Records drawn from a dataset —

/-! ## The Laplacian commutes with the infinitesimal rotation -/


/-- **`Δ(𝓡U) = 𝓡(ΔU)`** for every `C³` field `U` on `ℝ³`, where `𝓡V (y) = e₃ × V(y) − DV(y)[e₃ × y]` is the
infinitesimal rotation of a vector field about `e₃`: the Laplacian commutes with `V ↦ e₃ × V` (a constant linear map)
and with the Lie derivative along the linear rotation field `y ↦ e₃ × y` up to the trace term
`2 Σ_i D²U[e_i, e₃ × e_i]`, which vanishes because `D²U(y)` is symmetric and `e₃ × ·` is skew; the remaining
third-order terms agree by the symmetry of `D³U(y)`. -/
theorem laplacian_rotField_eq (U : EuclideanSpace ℝ (Fin 3) → EuclideanSpace ℝ (Fin 3)) (hU : ContDiff ℝ 3 U)
    (y : EuclideanSpace ℝ (Fin 3)) :
    (Δ (fun z => cross (EuclideanSpace.single 2 1) (U z) - fderiv ℝ U z (cross (EuclideanSpace.single 2 1) z))) y =
      cross (EuclideanSpace.single 2 1) ((Δ U) y) - fderiv ℝ (Δ U) y (cross (EuclideanSpace.single 2 1) y) := by
  -- Notation: `J = rotGenL`, `P = DU`, `Q = D²U`, `T = D³U` (curried Fréchet derivatives), `b` the standard basis.
  simp only [cross_single_two_eq_rotGenL]
  set J : EuclideanSpace ℝ (Fin 3) →L[ℝ] EuclideanSpace ℝ (Fin 3) := rotGenL with hJ
  set P := fderiv ℝ U with hP
  set Q := fderiv ℝ P with hQ
  set T := fderiv ℝ Q with hT
  set b := EuclideanSpace.basisFun (Fin 3) ℝ with hb
  -- regularity
  have hPc : ContDiff ℝ 2 P := hU.fderiv_right (by norm_num)
  have hQc : ContDiff ℝ 1 Q := hPc.fderiv_right (by norm_num)
  have hUd : ∀ z, HasFDerivAt U (P z) z := fun z => (hU.differentiable (by norm_num) z).hasFDerivAt
  have hPd : ∀ z, HasFDerivAt P (Q z) z := fun z => (hPc.differentiable (by norm_num) z).hasFDerivAt
  have hQd : ∀ z, HasFDerivAt Q (T z) z := fun z => (hQc.differentiable (by norm_num) z).hasFDerivAt
  have hJd : ∀ z : EuclideanSpace ℝ (Fin 3), HasFDerivAt (fun w => J w) J z := fun z => J.hasFDerivAt
  -- symmetries of `Q = D²U` and `T = D³U`
  have symm2 : ∀ z v w, Q z v w = Q z w v := fun z v w =>
    ((hU.contDiffAt (x := z)).isSymmSndFDerivAt
      (by rw [minSmoothness_of_isRCLikeNormedField]; norm_num)).eq v w
  have symm3a : ∀ v w, T y v w = T y w v := fun v w =>
    ((hPc.contDiffAt (x := y)).isSymmSndFDerivAt (by simp)).eq v w
  have symm3b : ∀ h v w, T y h v w = T y h w v := by
    intro h v w
    have e : (fun z => Q z v w) = fun z => Q z w v := funext fun z => symm2 z v w
    have d1 : HasFDerivAt (fun z => Q z v w) (((T y).flip v).flip w) y :=
      hasFDerivAt_clm_apply_const (hasFDerivAt_clm_apply_const (hQd y) v) w
    have d2 : HasFDerivAt (fun z => Q z w v) (((T y).flip w).flip v) y :=
      hasFDerivAt_clm_apply_const (hasFDerivAt_clm_apply_const (hQd y) w) v
    rw [e] at d1
    have := congrArg (fun L => L h) (d1.unique d2)
    simpa only [ContinuousLinearMap.flip_apply] using this
  -- the Laplacian of `U` and its derivative
  have hΔU : Δ U = fun z => ∑ i : Fin 3, Q z (b i) (b i) := laplacian_eq_sum_fderiv_fderiv U
  have hΔUd : HasFDerivAt (fun z => ∑ i : Fin 3, Q z (b i) (b i))
      (∑ i : Fin 3, ((T y).flip (b i)).flip (b i)) y := by
    have : ∀ i : Fin 3, HasFDerivAt (fun z => Q z (b i) (b i)) (((T y).flip (b i)).flip (b i)) y := fun i =>
      hasFDerivAt_clm_apply_const (hasFDerivAt_clm_apply_const (hQd y) (b i)) (b i)
    exact HasFDerivAt.fun_sum fun i _ => this i
  -- the rotation field `RU = J ∘ U − P · (J ·)`: first derivative, `C²` regularity
  have hRUd : ∀ z, HasFDerivAt (fun w => J (U w) - P w (J w))
      (J.comp (P z) - ((P z).comp J + (Q z).flip (J z))) z := fun z =>
    (J.hasFDerivAt.comp z (hUd z)).sub ((hPd z).clm_apply (hJd z))
  have hRU : fderiv ℝ (fun w => J (U w) - P w (J w)) = fun z => J.comp (P z) - ((P z).comp J + (Q z).flip (J z)) :=
    funext fun z => (hRUd z).fderiv
  have hRUc : ContDiff ℝ 2 (fun w => J (U w) - P w (J w)) :=
    (J.contDiff.comp (hU.of_le (by norm_num))).sub (hPc.clm_apply J.contDiff)
  have hDRUdiff : ∀ z, DifferentiableAt ℝ (fderiv ℝ (fun w => J (U w) - P w (J w))) z := fun z =>
    (hRUc.fderiv_right (m := 1) (by norm_num)).differentiable (by norm_num) z
  -- second derivative of `RU` in the direction pair `(b i, b i)`
  have hD2RU : ∀ i : Fin 3, fderiv ℝ (fderiv ℝ (fun w => J (U w) - P w (J w))) y (b i) (b i) =
      J (Q y (b i) (b i)) - (Q y (b i) (J (b i)) + (T y (b i) (b i) (J y) + Q y (b i) (J (b i)))) := by
    intro i
    have step1 : fderiv ℝ (fderiv ℝ (fun w => J (U w) - P w (J w))) y (b i) (b i) =
        fderiv ℝ (fun z => fderiv ℝ (fun w => J (U w) - P w (J w)) z (b i)) y (b i) := by
      rw [(hasFDerivAt_clm_apply_const (hDRUdiff y).hasFDerivAt (b i)).fderiv, ContinuousLinearMap.flip_apply]
    rw [step1, hRU]
    have h1 : HasFDerivAt (fun z => J (P z (b i))) (J.comp ((Q y).flip (b i))) y :=
      J.hasFDerivAt.comp y (hasFDerivAt_clm_apply_const (hPd y) (b i))
    have h2 : HasFDerivAt (fun z => P z (J (b i))) ((Q y).flip (J (b i))) y :=
      hasFDerivAt_clm_apply_const (hPd y) (J (b i))
    have h3 : HasFDerivAt (fun z => Q z (b i) (J z)) ((Q y (b i)).comp J + ((T y).flip (b i)).flip (J y)) y :=
      (hasFDerivAt_clm_apply_const (hQd y) (b i)).clm_apply (hJd y)
    have h123 : HasFDerivAt (fun z => J (P z (b i)) - (P z (J (b i)) + Q z (b i) (J z)))
        (J.comp ((Q y).flip (b i)) - ((Q y).flip (J (b i)) + ((Q y (b i)).comp J + ((T y).flip (b i)).flip (J y)))) y :=
      h1.fun_sub (h2.fun_add h3)
    have hfun : (fun z => (J.comp (P z) - ((P z).comp J + (Q z).flip (J z))) (b i)) =
        fun z => J (P z (b i)) - (P z (J (b i)) + Q z (b i) (J z)) := by
      funext z
      simp only [_root_.sub_apply, _root_.add_apply, ContinuousLinearMap.comp_apply, ContinuousLinearMap.flip_apply]
    rw [hfun, h123.fderiv]
    simp only [_root_.sub_apply, _root_.add_apply, ContinuousLinearMap.comp_apply, ContinuousLinearMap.flip_apply]
    abel
  -- assemble: `Δ(RU) y = J (ΔU y) − Σ_i T y bᵢ bᵢ (J y)` and `D(ΔU) y (J y) = Σ_i T y (J y) bᵢ bᵢ`
  have h0 : ∑ i : Fin 3, Q y (b i) (J (b i)) = 0 := sum_apply_rotGenL_basisFun_eq_zero (Q y) (symm2 y)
  have e3 : ∑ i : Fin 3, T y (J y) (b i) (b i) = ∑ i : Fin 3, T y (b i) (b i) (J y) := by
    refine Finset.sum_congr rfl fun i _ => ?_
    rw [symm3a (J y) (b i), symm3b (b i) (J y) (b i)]
  rw [hΔU, hΔUd.fderiv, laplacian_eq_sum_fderiv_fderiv]
  simp only [← hb, hD2RU, Finset.sum_sub_distrib, Finset.sum_add_distrib, map_sum, h0,
    FunLike.coe_sum, Finset.sum_apply, ContinuousLinearMap.flip_apply, e3.symm]
  abel

/-! ## The rotation direction is a kernel vector of the linearisation -/


/-- **`𝓛_(α,U)(𝓡U) = 𝓡(E_α U)` — the infinitesimal rotation of a `C³` field is mapped by the linearised profile
operator to the infinitesimal rotation of the profile operator.**  Here `e₃ × v = cross (EuclideanSpace.single 2 1) v`,
`𝓡V (y) = e₃ × V(y) − DV(y)[e₃ × y]`,
`E_α(U)(y) = α 𝓡U(y) + ½ U(y) + ½ DU(y)[y] − ΔU(y) + DU(y)[U(y)]`,
`𝓛_(α,U) W (y) = α 𝓡W(y) + ½ W(y) + ½ DW(y)[y] − ΔW(y) + DW(y)[U(y)] + DU(y)[W(y)]`, all written out; the left side
is VERBATIM the line's `lerayLin α U (𝓡U) y` and the argument of `𝓡` on the right is VERBATIM `lerayOp α U`.
The drift, stretching and convective terms commute with `𝓡` by the symmetry of `D²U(y)`, the Laplacian by
`laplacian_rotField_eq`.  In particular at an exact profile `E_α(U) + ∇P = Σ_j B_j D_j` the rotation direction `𝓡U`
solves `𝓛 (𝓡U) = −𝓡(∇P) + Σ_j B_j 𝓡 D_j` (the typed §Rate risk of stub S2). -/
theorem lerayLin_rotField_eq_rotField_lerayOp (α : ℝ)
    (U : EuclideanSpace ℝ (Fin 3) → EuclideanSpace ℝ (Fin 3)) (hU : ContDiff ℝ 3 U) (y : EuclideanSpace ℝ (Fin 3)) :
    α • (cross (EuclideanSpace.single 2 1)
            ((fun z => cross (EuclideanSpace.single 2 1) (U z) - fderiv ℝ U z (cross (EuclideanSpace.single 2 1) z)) y) -
          fderiv ℝ (fun z => cross (EuclideanSpace.single 2 1) (U z) - fderiv ℝ U z (cross (EuclideanSpace.single 2 1) z)) y
            (cross (EuclideanSpace.single 2 1) y)) +
        (1/2:ℝ) • (fun z => cross (EuclideanSpace.single 2 1) (U z) - fderiv ℝ U z (cross (EuclideanSpace.single 2 1) z)) y +
        (1/2:ℝ) • fderiv ℝ (fun z => cross (EuclideanSpace.single 2 1) (U z) -
            fderiv ℝ U z (cross (EuclideanSpace.single 2 1) z)) y y -
        (Δ (fun z => cross (EuclideanSpace.single 2 1) (U z) - fderiv ℝ U z (cross (EuclideanSpace.single 2 1) z))) y +
        fderiv ℝ (fun z => cross (EuclideanSpace.single 2 1) (U z) - fderiv ℝ U z (cross (EuclideanSpace.single 2 1) z)) y
          (U y) +
        fderiv ℝ U y
          ((fun z => cross (EuclideanSpace.single 2 1) (U z) - fderiv ℝ U z (cross (EuclideanSpace.single 2 1) z)) y) =
      cross (EuclideanSpace.single 2 1)
          ((fun z => α • (cross (EuclideanSpace.single 2 1) (U z) - fderiv ℝ U z (cross (EuclideanSpace.single 2 1) z)) +
            (1/2:ℝ) • U z + (1/2:ℝ) • fderiv ℝ U z z - (Δ U) z + fderiv ℝ U z (U z)) y) -
        fderiv ℝ (fun z => α • (cross (EuclideanSpace.single 2 1) (U z) - fderiv ℝ U z (cross (EuclideanSpace.single 2 1) z)) +
            (1/2:ℝ) • U z + (1/2:ℝ) • fderiv ℝ U z z - (Δ U) z + fderiv ℝ U z (U z)) y
          (cross (EuclideanSpace.single 2 1) y) := by
  -- the Laplacian term, before renaming
  have hΔRU := laplacian_rotField_eq U hU y
  -- Notation: `J = rotGenL`, `P = DU`, `Q = D²U`.
  simp only [cross_single_two_eq_rotGenL] at hΔRU ⊢
  set J : EuclideanSpace ℝ (Fin 3) →L[ℝ] EuclideanSpace ℝ (Fin 3) := rotGenL with hJ
  set P := fderiv ℝ U with hP
  set Q := fderiv ℝ P with hQ
  -- regularity
  have hPc : ContDiff ℝ 2 P := hU.fderiv_right (by norm_num)
  have hUd : ∀ z, HasFDerivAt U (P z) z := fun z => (hU.differentiable (by norm_num) z).hasFDerivAt
  have hPd : ∀ z, HasFDerivAt P (Q z) z := fun z => (hPc.differentiable (by norm_num) z).hasFDerivAt
  have hJd : ∀ z : EuclideanSpace ℝ (Fin 3), HasFDerivAt (fun w => J w) J z := fun z => J.hasFDerivAt
  -- symmetry of `Q = D²U`
  have symm2 : ∀ z v w, Q z v w = Q z w v := fun z v w =>
    ((hU.contDiffAt (x := z)).isSymmSndFDerivAt
      (by rw [minSmoothness_of_isRCLikeNormedField]; norm_num)).eq v w
  -- `ΔU` is differentiable (it is `z ↦ Σ_i Q z eᵢ eᵢ` with `Q ∈ C¹`)
  have hΔUdiff : HasFDerivAt (Δ U) (fderiv ℝ (Δ U) y) y := by
    refine DifferentiableAt.hasFDerivAt ?_
    rw [laplacian_eq_sum_fderiv_fderiv]
    have hQc : ContDiff ℝ 1 Q := hPc.fderiv_right (by norm_num)
    have hQd : HasFDerivAt Q (fderiv ℝ Q y) y := (hQc.differentiable (by norm_num) y).hasFDerivAt
    exact (HasFDerivAt.fun_sum fun i _ => hasFDerivAt_clm_apply_const (hasFDerivAt_clm_apply_const hQd
      (EuclideanSpace.basisFun (Fin 3) ℝ i)) (EuclideanSpace.basisFun (Fin 3) ℝ i)).differentiableAt
  -- the rotation field `RU = J ∘ U − P · (J ·)` and its derivative
  have hRUd : ∀ z, HasFDerivAt (fun w => J (U w) - P w (J w))
      (J.comp (P z) - ((P z).comp J + (Q z).flip (J z))) z := fun z =>
    (J.hasFDerivAt.comp z (hUd z)).sub ((hPd z).clm_apply (hJd z))
  have hRU : fderiv ℝ (fun w => J (U w) - P w (J w)) = fun z => J.comp (P z) - ((P z).comp J + (Q z).flip (J z)) :=
    funext fun z => (hRUd z).fderiv
  -- derivative of the full profile operator `EU`
  have hEUd : HasFDerivAt (fun z => α • (J (U z) - P z (J z)) + (1/2:ℝ) • U z + (1/2:ℝ) • P z z - (Δ U) z + P z (U z))
      (α • (J.comp (P y) - ((P y).comp J + (Q y).flip (J y))) + (1/2:ℝ) • P y +
        (1/2:ℝ) • ((P y).comp (ContinuousLinearMap.id ℝ _) + (Q y).flip y) -
        fderiv ℝ (Δ U) y + ((P y).comp (P y) + (Q y).flip (U y))) y :=
    ((((hRUd y).const_smul α).add ((hUd y).const_smul (1/2:ℝ))).add
      (((hPd y).clm_apply ((ContinuousLinearMap.id ℝ _).hasFDerivAt)).const_smul (1/2:ℝ))).sub hΔUdiff
      |>.add ((hPd y).clm_apply (hUd y))
  -- assemble
  rw [hRU, hΔRU, hEUd.fderiv]
  simp only [_root_.sub_apply, _root_.add_apply, ContinuousLinearMap.comp_apply,
    ContinuousLinearMap.flip_apply, _root_.smul_apply, ContinuousLinearMap.coe_id', id,
    map_add, map_sub, map_smul, smul_add, smul_sub]
  -- use the symmetry of `D²U`
  have e1 : Q y (J y) y = Q y y (J y) := symm2 y _ _
  have e2 : Q y (J y) (U y) = Q y (U y) (J y) := symm2 y _ _
  rw [e1, e2]
  module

What needs to be done — Wherever the word "funext" appears in the records above, copy that line.

Solved exercise —
    have e : (fun z => Q z v w) = fun z => Q z w v := funext fun z => symm2 z v w
    funext fun z => (hRUd z).fderiv
      funext z
    funext fun z => (hRUd z).fderiv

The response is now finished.